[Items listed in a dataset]
_____

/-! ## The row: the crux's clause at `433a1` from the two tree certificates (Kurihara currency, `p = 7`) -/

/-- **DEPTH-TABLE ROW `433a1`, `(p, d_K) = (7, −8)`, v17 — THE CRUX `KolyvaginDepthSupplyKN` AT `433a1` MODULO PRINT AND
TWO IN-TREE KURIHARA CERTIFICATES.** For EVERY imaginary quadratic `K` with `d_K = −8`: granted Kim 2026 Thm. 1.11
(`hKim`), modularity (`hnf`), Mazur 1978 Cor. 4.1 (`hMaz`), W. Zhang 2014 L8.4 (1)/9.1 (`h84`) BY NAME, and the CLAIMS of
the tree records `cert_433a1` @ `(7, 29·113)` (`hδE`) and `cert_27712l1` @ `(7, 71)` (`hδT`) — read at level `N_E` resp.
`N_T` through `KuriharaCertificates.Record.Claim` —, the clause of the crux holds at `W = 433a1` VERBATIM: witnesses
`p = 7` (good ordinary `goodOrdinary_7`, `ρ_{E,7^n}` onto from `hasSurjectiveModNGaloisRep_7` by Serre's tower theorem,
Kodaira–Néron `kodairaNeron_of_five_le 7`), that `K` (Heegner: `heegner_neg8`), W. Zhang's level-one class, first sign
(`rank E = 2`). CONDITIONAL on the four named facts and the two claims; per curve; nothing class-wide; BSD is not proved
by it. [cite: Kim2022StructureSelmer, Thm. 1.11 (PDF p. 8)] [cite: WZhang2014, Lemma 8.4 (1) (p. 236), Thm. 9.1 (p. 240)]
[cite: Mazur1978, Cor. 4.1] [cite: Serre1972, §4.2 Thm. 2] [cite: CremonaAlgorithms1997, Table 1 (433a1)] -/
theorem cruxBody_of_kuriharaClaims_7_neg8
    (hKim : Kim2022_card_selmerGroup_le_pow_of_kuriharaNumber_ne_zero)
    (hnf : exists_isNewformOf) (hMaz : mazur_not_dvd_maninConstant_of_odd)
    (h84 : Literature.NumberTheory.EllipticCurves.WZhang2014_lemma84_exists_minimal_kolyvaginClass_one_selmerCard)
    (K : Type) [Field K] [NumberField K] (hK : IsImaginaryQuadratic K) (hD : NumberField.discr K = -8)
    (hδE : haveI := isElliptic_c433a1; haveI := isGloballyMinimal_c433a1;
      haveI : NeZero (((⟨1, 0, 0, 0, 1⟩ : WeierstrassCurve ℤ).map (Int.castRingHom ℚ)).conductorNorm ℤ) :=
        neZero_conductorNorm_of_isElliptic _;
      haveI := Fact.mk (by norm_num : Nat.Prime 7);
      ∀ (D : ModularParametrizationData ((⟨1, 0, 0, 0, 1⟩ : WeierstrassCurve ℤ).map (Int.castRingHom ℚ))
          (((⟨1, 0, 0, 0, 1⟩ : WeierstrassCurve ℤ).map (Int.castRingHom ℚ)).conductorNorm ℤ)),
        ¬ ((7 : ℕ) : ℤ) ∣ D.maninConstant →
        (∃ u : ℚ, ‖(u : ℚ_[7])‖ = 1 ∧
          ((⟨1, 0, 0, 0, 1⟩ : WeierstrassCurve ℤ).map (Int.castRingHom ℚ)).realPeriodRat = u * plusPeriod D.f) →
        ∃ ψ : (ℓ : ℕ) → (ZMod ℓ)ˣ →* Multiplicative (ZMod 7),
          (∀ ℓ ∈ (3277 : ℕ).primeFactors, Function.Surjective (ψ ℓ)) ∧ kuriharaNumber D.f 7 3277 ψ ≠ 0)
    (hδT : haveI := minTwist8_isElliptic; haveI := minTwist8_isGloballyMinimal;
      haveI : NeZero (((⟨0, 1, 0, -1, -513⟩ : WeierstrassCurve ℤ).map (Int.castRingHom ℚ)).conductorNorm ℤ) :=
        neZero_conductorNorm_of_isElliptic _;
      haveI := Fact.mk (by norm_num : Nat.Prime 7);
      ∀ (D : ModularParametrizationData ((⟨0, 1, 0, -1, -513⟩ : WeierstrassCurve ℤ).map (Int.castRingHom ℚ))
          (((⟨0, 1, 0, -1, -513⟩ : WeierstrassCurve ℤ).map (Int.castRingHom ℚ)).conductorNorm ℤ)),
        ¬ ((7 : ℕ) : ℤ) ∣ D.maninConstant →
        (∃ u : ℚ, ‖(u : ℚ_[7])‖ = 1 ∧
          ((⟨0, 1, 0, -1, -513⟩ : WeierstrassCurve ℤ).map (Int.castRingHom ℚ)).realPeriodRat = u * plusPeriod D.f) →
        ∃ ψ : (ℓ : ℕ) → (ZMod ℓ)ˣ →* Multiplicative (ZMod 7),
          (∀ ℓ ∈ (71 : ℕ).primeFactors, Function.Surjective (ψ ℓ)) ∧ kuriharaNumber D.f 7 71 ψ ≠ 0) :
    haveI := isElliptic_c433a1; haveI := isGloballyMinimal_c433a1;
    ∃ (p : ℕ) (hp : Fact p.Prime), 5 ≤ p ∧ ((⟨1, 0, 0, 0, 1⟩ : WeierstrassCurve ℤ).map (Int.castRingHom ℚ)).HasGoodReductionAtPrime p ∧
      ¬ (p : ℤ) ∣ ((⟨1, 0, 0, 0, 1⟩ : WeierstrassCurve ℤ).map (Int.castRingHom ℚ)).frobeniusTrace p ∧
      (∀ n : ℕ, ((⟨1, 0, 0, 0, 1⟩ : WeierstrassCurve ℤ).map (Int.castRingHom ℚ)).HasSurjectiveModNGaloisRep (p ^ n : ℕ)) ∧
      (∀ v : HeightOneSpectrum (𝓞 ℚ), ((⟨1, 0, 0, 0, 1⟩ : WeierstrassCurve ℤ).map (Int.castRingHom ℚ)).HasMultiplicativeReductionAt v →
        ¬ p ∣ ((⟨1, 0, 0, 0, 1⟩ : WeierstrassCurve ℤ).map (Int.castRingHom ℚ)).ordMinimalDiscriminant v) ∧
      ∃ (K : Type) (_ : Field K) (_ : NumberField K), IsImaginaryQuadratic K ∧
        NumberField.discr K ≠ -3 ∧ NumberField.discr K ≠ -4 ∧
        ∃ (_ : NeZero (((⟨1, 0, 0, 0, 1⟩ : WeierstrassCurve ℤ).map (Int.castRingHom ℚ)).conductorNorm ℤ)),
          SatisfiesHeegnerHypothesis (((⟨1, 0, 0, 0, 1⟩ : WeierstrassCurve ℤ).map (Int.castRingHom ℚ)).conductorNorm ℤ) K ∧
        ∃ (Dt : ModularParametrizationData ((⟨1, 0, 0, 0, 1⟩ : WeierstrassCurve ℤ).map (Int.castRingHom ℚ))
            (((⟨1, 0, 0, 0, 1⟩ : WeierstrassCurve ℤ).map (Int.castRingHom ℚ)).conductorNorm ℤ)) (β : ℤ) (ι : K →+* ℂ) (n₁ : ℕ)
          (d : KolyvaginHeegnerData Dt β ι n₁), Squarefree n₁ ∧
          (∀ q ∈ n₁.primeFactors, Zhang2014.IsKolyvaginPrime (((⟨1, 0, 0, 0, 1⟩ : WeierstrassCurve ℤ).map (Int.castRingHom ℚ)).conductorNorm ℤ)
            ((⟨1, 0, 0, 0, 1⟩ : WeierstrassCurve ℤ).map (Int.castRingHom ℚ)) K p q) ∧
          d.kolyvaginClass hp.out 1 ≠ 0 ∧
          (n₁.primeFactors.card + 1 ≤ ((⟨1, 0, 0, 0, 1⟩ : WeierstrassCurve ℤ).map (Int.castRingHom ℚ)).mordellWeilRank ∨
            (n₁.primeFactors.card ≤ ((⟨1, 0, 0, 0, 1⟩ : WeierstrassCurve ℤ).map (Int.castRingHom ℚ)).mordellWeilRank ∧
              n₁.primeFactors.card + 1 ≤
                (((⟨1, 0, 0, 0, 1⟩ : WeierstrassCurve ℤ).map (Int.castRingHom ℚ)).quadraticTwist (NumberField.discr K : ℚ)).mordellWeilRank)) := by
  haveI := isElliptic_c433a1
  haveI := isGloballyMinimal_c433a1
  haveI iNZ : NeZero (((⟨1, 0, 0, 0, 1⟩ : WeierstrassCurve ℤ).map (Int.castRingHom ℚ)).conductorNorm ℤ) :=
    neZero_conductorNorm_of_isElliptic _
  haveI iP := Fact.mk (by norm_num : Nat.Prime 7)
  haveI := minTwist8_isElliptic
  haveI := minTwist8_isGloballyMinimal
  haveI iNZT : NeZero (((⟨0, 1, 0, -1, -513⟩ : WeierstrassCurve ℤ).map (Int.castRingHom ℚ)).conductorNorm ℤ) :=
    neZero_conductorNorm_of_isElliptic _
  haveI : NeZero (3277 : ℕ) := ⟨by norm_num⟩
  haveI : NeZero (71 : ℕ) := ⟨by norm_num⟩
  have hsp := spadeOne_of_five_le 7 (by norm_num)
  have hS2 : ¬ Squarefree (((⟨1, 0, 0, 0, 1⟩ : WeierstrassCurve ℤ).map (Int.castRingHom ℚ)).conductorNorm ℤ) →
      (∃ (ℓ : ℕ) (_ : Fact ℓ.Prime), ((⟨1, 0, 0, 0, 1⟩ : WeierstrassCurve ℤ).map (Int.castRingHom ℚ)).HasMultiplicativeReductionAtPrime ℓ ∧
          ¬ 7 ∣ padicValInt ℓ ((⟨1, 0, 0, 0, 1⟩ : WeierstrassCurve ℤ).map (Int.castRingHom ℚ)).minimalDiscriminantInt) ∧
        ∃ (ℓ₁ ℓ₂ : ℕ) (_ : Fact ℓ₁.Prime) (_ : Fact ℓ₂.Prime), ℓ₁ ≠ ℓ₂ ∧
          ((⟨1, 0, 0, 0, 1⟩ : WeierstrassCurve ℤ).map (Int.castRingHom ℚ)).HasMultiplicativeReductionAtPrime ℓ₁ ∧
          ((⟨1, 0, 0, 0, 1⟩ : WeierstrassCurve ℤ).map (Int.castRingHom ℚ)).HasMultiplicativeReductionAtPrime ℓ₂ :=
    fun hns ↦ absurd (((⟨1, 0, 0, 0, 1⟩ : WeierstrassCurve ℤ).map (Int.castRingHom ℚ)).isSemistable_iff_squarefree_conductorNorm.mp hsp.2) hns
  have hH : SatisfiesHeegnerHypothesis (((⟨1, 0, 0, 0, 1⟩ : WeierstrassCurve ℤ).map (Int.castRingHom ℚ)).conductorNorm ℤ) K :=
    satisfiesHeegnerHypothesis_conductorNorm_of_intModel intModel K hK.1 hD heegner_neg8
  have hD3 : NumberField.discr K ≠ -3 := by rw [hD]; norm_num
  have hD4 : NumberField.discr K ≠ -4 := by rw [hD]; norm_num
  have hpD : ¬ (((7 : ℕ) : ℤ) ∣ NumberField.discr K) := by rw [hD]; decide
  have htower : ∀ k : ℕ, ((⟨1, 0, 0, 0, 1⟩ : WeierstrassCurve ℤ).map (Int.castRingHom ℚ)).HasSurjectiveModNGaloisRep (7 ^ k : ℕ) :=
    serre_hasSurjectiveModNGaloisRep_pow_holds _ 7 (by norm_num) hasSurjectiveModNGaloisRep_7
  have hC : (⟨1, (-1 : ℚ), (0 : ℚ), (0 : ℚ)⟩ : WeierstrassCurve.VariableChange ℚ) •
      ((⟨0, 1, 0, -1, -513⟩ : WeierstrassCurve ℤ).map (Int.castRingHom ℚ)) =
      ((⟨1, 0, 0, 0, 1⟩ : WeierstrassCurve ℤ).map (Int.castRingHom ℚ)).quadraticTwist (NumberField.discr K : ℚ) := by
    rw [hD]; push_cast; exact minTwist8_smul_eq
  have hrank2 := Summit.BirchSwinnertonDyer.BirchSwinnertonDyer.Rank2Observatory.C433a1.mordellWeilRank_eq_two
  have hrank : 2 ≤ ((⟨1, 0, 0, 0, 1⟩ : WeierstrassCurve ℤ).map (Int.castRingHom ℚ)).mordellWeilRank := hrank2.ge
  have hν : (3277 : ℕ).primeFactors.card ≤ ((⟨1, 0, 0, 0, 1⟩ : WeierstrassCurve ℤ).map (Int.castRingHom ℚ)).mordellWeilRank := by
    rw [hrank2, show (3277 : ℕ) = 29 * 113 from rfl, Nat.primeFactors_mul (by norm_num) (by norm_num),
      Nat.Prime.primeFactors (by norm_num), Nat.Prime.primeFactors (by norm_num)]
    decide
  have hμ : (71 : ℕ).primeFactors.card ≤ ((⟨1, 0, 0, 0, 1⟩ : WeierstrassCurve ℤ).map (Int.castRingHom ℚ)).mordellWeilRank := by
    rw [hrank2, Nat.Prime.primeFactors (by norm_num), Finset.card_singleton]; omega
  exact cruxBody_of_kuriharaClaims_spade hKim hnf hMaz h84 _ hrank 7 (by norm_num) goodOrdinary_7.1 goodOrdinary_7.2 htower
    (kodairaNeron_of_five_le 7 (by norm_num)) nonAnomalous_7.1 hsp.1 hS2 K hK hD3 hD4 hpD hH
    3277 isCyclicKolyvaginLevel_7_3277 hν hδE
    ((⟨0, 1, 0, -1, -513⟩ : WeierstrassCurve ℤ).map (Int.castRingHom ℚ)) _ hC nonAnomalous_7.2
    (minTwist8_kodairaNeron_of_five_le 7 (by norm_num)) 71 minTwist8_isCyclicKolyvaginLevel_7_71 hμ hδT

_____

_Assignment_
Please report every line in the entries above that holds the string "cite".

_Exercise result_
by it. [cite: Kim2022StructureSelmer, Thm. 1.11 (PDF p. 8)] [cite: WZhang2014, Lemma 8.4 (1) (p. 236), Thm. 9.1 (p. 240)]
[cite: Mazur1978, Cor. 4.1] [cite: Serre1972, §4.2 Thm. 2] [cite: CremonaAlgorithms1997, Table 1 (433a1)] -/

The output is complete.